同年代の男とも握手を交わしながら紡いだ当たり障りのない問いに、すると答えたのはさっきから宿の様子を目で窺っていたその男だった。

「あのさ、俺暇なんだ。だからよかったら君が街を案内してくれない?」

「…へ?」

てっきりブラウンさんと同じ人種かと思っていたところにまさかの軽い口調。虚を突かれて彼を見遣れば、さっきまでの澄まし顔は消えており年相応の笑みが浮かんでいた。柔らかそうな茶色の髪と女の子みたいな綺麗な顔立ち。

「エミリーさん、そんな無茶を言ってはいけませんよ。名無しさんさんにも色々と仕事があるんですから。」

「は?だってどうせ他に客いないんだろ?俺、こんな所に一週間も籠ってたら頭おかしくなりそうだし…金なら倍払うから。なぁ、いいでしょ?名無しさんさん。」

言って腕を引き寄せられ身体が傾いた。背丈は名無しさんとそれ程変わらないエミリーは細身の体型ながらその腕の力は案外強い。ついでに我も強そうだ、相当。

昨日といい今日といい…

内心苛立つもしかしここで相手を袖にする訳にはいかない。何せ彼らは大事なお客様である。エミリーの腕からそっと抜け出しながら名無しさんはブラウンさんに言った。

「私なら、午後はいつも買い出しに出ますから、その時で良ければ案内しますが…」

「いやしかし…」

「エミリーさんの仰る通り、他にお客さんいませんし…どうせ暇ですし。ハハハ…」

自嘲気味に笑って見せれば、ブラウンさんは申し訳なさそうに会釈をした。

「ではまずお部屋にご案内します。昼食はもうお済みですか??」

「ええ。途中で食べてきましたよ。」

二人の鞄を受け取り二階の客室へと案内する。一番奥にあるこの宿で一番広いツインの部屋だ。扉を開け二人を中へ通し、トイレや風呂の場所・アメニティの説明をする。

朝摘みの花が窓際で客人を歓迎するかの様にゆらり…微かに揺れた。



急遽決まったエミリーの観光案内の為、名無しさんは一階の自室に戻り急いで支度をする。買い出しだけなら本当はエプロンを外してそのまま行くのだが客の相手も兼ねるので、普段は滅多に袖を通す事のないよそ行きの服に着替え、梳かした髪は束ねずそのまま下ろした。

コンコン!

と、そこにノック音が響く。

ガチャ…

「は、はい…」

開ければエミリーがスーツ姿のまま立っていた。「支度出来た?」初見の澄まし顔で首を傾げた彼に「はい」と頷き部屋を出た名無しさんはエミリーと二人、ブラウンさんを宿に残して賑わう街へ向かった。

今日も観光客でごった返す中心街。爽やかに晴れ渡る空には高層に浮かぶ薄い雲がゆっくりと少しずつ流れている。

「此処がこの島の中心街です。最近はホテルも増えたしイチョウの景色もぐるりと見渡せるので、観光客は皆あまりこの中心街から出なくなったんですよ。」

案内とはいえ言ってて自分に針が刺さる。切実な現状をあくまで淡々と言葉にするのは結構キツい作業で。

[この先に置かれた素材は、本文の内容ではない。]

import Summits.CriticalPhenomena.PercolationContinuityZ3.Theorems.Transplant.BccSlabStackedB
import HarnessLib

/-!
# The bcc (001)-slabs, exit-form routing certificate X: the STACKED TEMPLATE, height difference at least four (`E₂` four or more layers above `E₁`)

builds on p205010 (kernel theorem, internal audit signed; external expert review pending) — NOT used in this file.
Lane `prim-bschramm`, seat `prim-bschramm-p2` (gen 46; class C1b, METHOD = input substitution; memo `HOME/bschramm/P2-LATTICES.md` §156); helper file
(`--supports stmt-CriticalPhenomena-4575 --as helper`).
Frame `(A; μ, ν)` with columns `a = (0,0)`, `s = (1,0)`, `u = (0,1)`, `d = (1,1)`, `d' = (1,2)`; `E₁ = (a, h₁)`, `E₂ = (a, h₂)`, `h₂ ≥ h₁ + 4`, `w' = (s, h')`.
THE TEMPLATE (validated exhaustively for `k ≤ 9` outside Lean): hub `c = (u, h₁+1)`, `y = (a, h₁+2)`, `b = (d, h₁+2)`;
* routing 1: chain = the zigzag `a/u` from `E₁` to `E₂` (contains `c → y`); branch = `b`, a monotone `d/d'` connector to `(d, h'∓1)`, then `w'`;
* routing 2: chain = `E₁, c, b`, the zigzag `d/u` up to `(u, h₂−1)`, `E₂`; branch from `y` to `w'` in one of four regimes (`h' = h₁+1`: one step; `h' ≤ h₁−1`:
  `y, (s,h₁+1)`, then `d/s` down; `h₁+3 ≤ h' ≤ h₂−1`: `a/s` up; `h' ≥ h₂+1`: `a/s` up to `(s,h₂−1)`, then `d/s` up).
Main result **`Frame.stacked_swapPair_ge4`**.
[cite: DuminilCopinSidoraviciusTassion2016, §2.3 (proof of Fact 2: the three disjoint paths)]
-/

noncomputable section

namespace Summit.CriticalPhenomena.PercolationContinuityZ3.Theorems.Transplant

namespace BccClawX

namespace Frame

open Literature.Probability.Percolation Literature.Probability.LatticeModels SimpleGraph BccSlab
open scoped Classical

variable {k : ℕ} {RP : Set (Site 2)} {A : Site 2} {μ ν : Pt} (F : Frame RP A μ ν)
include F

/-- A zigzag between two patch columns: its vertices lie over those columns, at heights in the zigzag's range, and in `W`. [folklore] -/
theorem zig_ctrl {W : Set (bslab k)} (hW : ∀ x : bslab k, sh x ∈ RP → x ∈ W) {i j i' j' : ℤ}
    (hc : (i' = i ∧ (j' = j + 1 ∨ j = j' + 1)) ∨ (j' = j ∧ (i' = i + 1 ∨ i = i' + 1))) (hij : 0 ≤ i ∧ i ≤ 1 ∧ 0 ≤ j ∧ j ≤ 2)
    (hij' : 0 ≤ i' ∧ i' ≤ 1 ∧ 0 ≤ j' ∧ j' ≤ 2) {t : ℤ} {n : ℕ} (ha : Adm k (fcol A μ ν i j) t) (hend : 0 ≤ t + 1 * n ∧ t + 1 * n ≤ k) :
    ∀ x ∈ zig k (fcol A μ ν i j) (fcol A μ ν i' j') t 1 n,
      ((sh x = fcol A μ ν i j ∨ sh x = fcol A μ ν i' j') ∧ t ≤ ht x ∧ ht x ≤ t + n) ∧ x ∈ W := by
  intro x hx
  obtain ⟨hcol, l, hl, hhl⟩ := sh_ht_of_mem_zig (Or.inl rfl) (F.fcol_adj hc) ha hend hx
  have hl' : (l : ℤ) ≤ n := by exact_mod_cast hl
  refine ⟨⟨hcol, by omega, by omega⟩, hW x ?_⟩
  rcases hcol with h | h <;> rw [h]
  · exact F.hreg i j hij.1 hij.2.1 hij.2.2.1 hij.2.2.2
  · exact F.hreg i' j' hij'.1 hij'.2.1 hij'.2.2.1 hij'.2.2.2

/-- Two frame vertices with controlled columns and heights are different when no column/height combination matches. [folklore] -/
theorem ne_of_ctrl {x y : bslab k} {i j i' j' p q p' q' : ℤ} (hx : sh x = fcol A μ ν i j ∨ sh x = fcol A μ ν i' j')
    (hy : sh y = fcol A μ ν p q ∨ sh y = fcol A μ ν p' q')
    (h : ∀ a b : ℤ, ((a = i ∧ b = j) ∨ (a = i' ∧ b = j')) → ((a = p ∧ b = q) ∨ (a = p' ∧ b = q')) → ht x ≠ ht y) : x ≠ y := by
  rintro rfl
  have key : ∀ {a b a' b' : ℤ}, sh x = fcol A μ ν a b → sh x = fcol A μ ν a' b' → a = a' ∧ b = b' := by
    intro a b a' b' h1 h2; exact fcol_inj F.hμ F.hν F.hperp (h1.symm.trans h2)
  rcases hx with hx | hx <;> rcases hy with hy | hy
  · obtain ⟨e1, e2⟩ := key hx hy; exact h i j (Or.inl ⟨rfl, rfl⟩) (Or.inl ⟨e1, e2⟩) rfl
  · obtain ⟨e1, e2⟩ := key hx hy; exact h i j (Or.inl ⟨rfl, rfl⟩) (Or.inr ⟨e1, e2⟩) rfl
  · obtain ⟨e1, e2⟩ := key hx hy; exact h i' j' (Or.inr ⟨rfl, rfl⟩) (Or.inl ⟨e1, e2⟩) rfl
  · obtain ⟨e1, e2⟩ := key hx hy; exact h i' j' (Or.inr ⟨rfl, rfl⟩) (Or.inr ⟨e1, e2⟩) rfl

「確かに店も揃ってるし、二泊三日程度なら此処で充分楽しめますよね。土産屋を見て廻るだけでも一日潰れます。」

「んー、だね…」

観光に興味が有るのか無いのか、いや絶対無いであろうエミリーはつまらなそうに前を見据えて歩いていた。それでも名無しさんは丁寧に説明を続ける。

「でも、此処からは見えない景色もあります。真髄と言ったら大袈裟ですけど…うちの様な島の端にある宿には、この街の利便性にも劣らない魅力があるんです…お気付きでしたか?」

「ん…?」

あれ、どうやら気を引いた様だ。名無しさんのその言葉に彼は突然道のど真ん中で足を止めた。

「…何?」

邪魔だと怪訝に肩を掠める街人や観光客の流れに構わず、エミリーは次を待っている。

「あ、あぁ…じゃあちょっとそこのベンチにでも座りましょうか…」

人を掻き分けさり気なく道端のベンチへ移動して、彼だけベンチに腰を下ろし名無しさんが見下ろす態になった。

「えっと、島の端にある宿は山に近いですよね。うちの場合は、宿の先がちょうど山の稜線の切れ目なんですよ。で、島の西側です。なので水平線に沈む夕陽を唯一拝める所に位置してるんです。」

「うん。」

「夕陽は海に沈む間際が最も眩しくて美しい…つまりは、皆が求めるこの島の色が一番濃い場所って事です。」

「あぁ…」

「私が小さい頃は逆に中心街のほうが惰気満々としてたんですけどね。今は流行りの情報だけが外に浸潤してますから、せっかくこの島に遊びに来る皆さんの選択肢自体が狭くなってしまって。」

「……」

「だからうちもそろそろ潮時かなぁとかそんな事ばっかり考えたり…ハハハ。」

親が遺してくれた宿の行く末を憂う瞳を今日も美しい黄色の山に流した名無しさんに、上目遣いのエミリーが長いまつ毛を一度大きくしばたたかせた。

あ、ちょっと愚痴っぽかったかな…

だけど彼はそれ以上何も聞いてこなかったので、やはり興味ないかと思い至り名無しさんも話を閉じた。

すると

「ねぇ、もう戻ろうか。」

「え…?」

「疲れた。」

「なっ…」

言ってエミリーは立ち上がり、名無しさんの手を取って来た道をまた歩き出した。そのあまりにも強引な行動にはただただ唖然とするしかないだろう。

何なのこの人…

結局、観光案内という名目はすぐに端折られ、ついでに卵も買いそびれた名無しさんはそのまま宿に戻る事となった。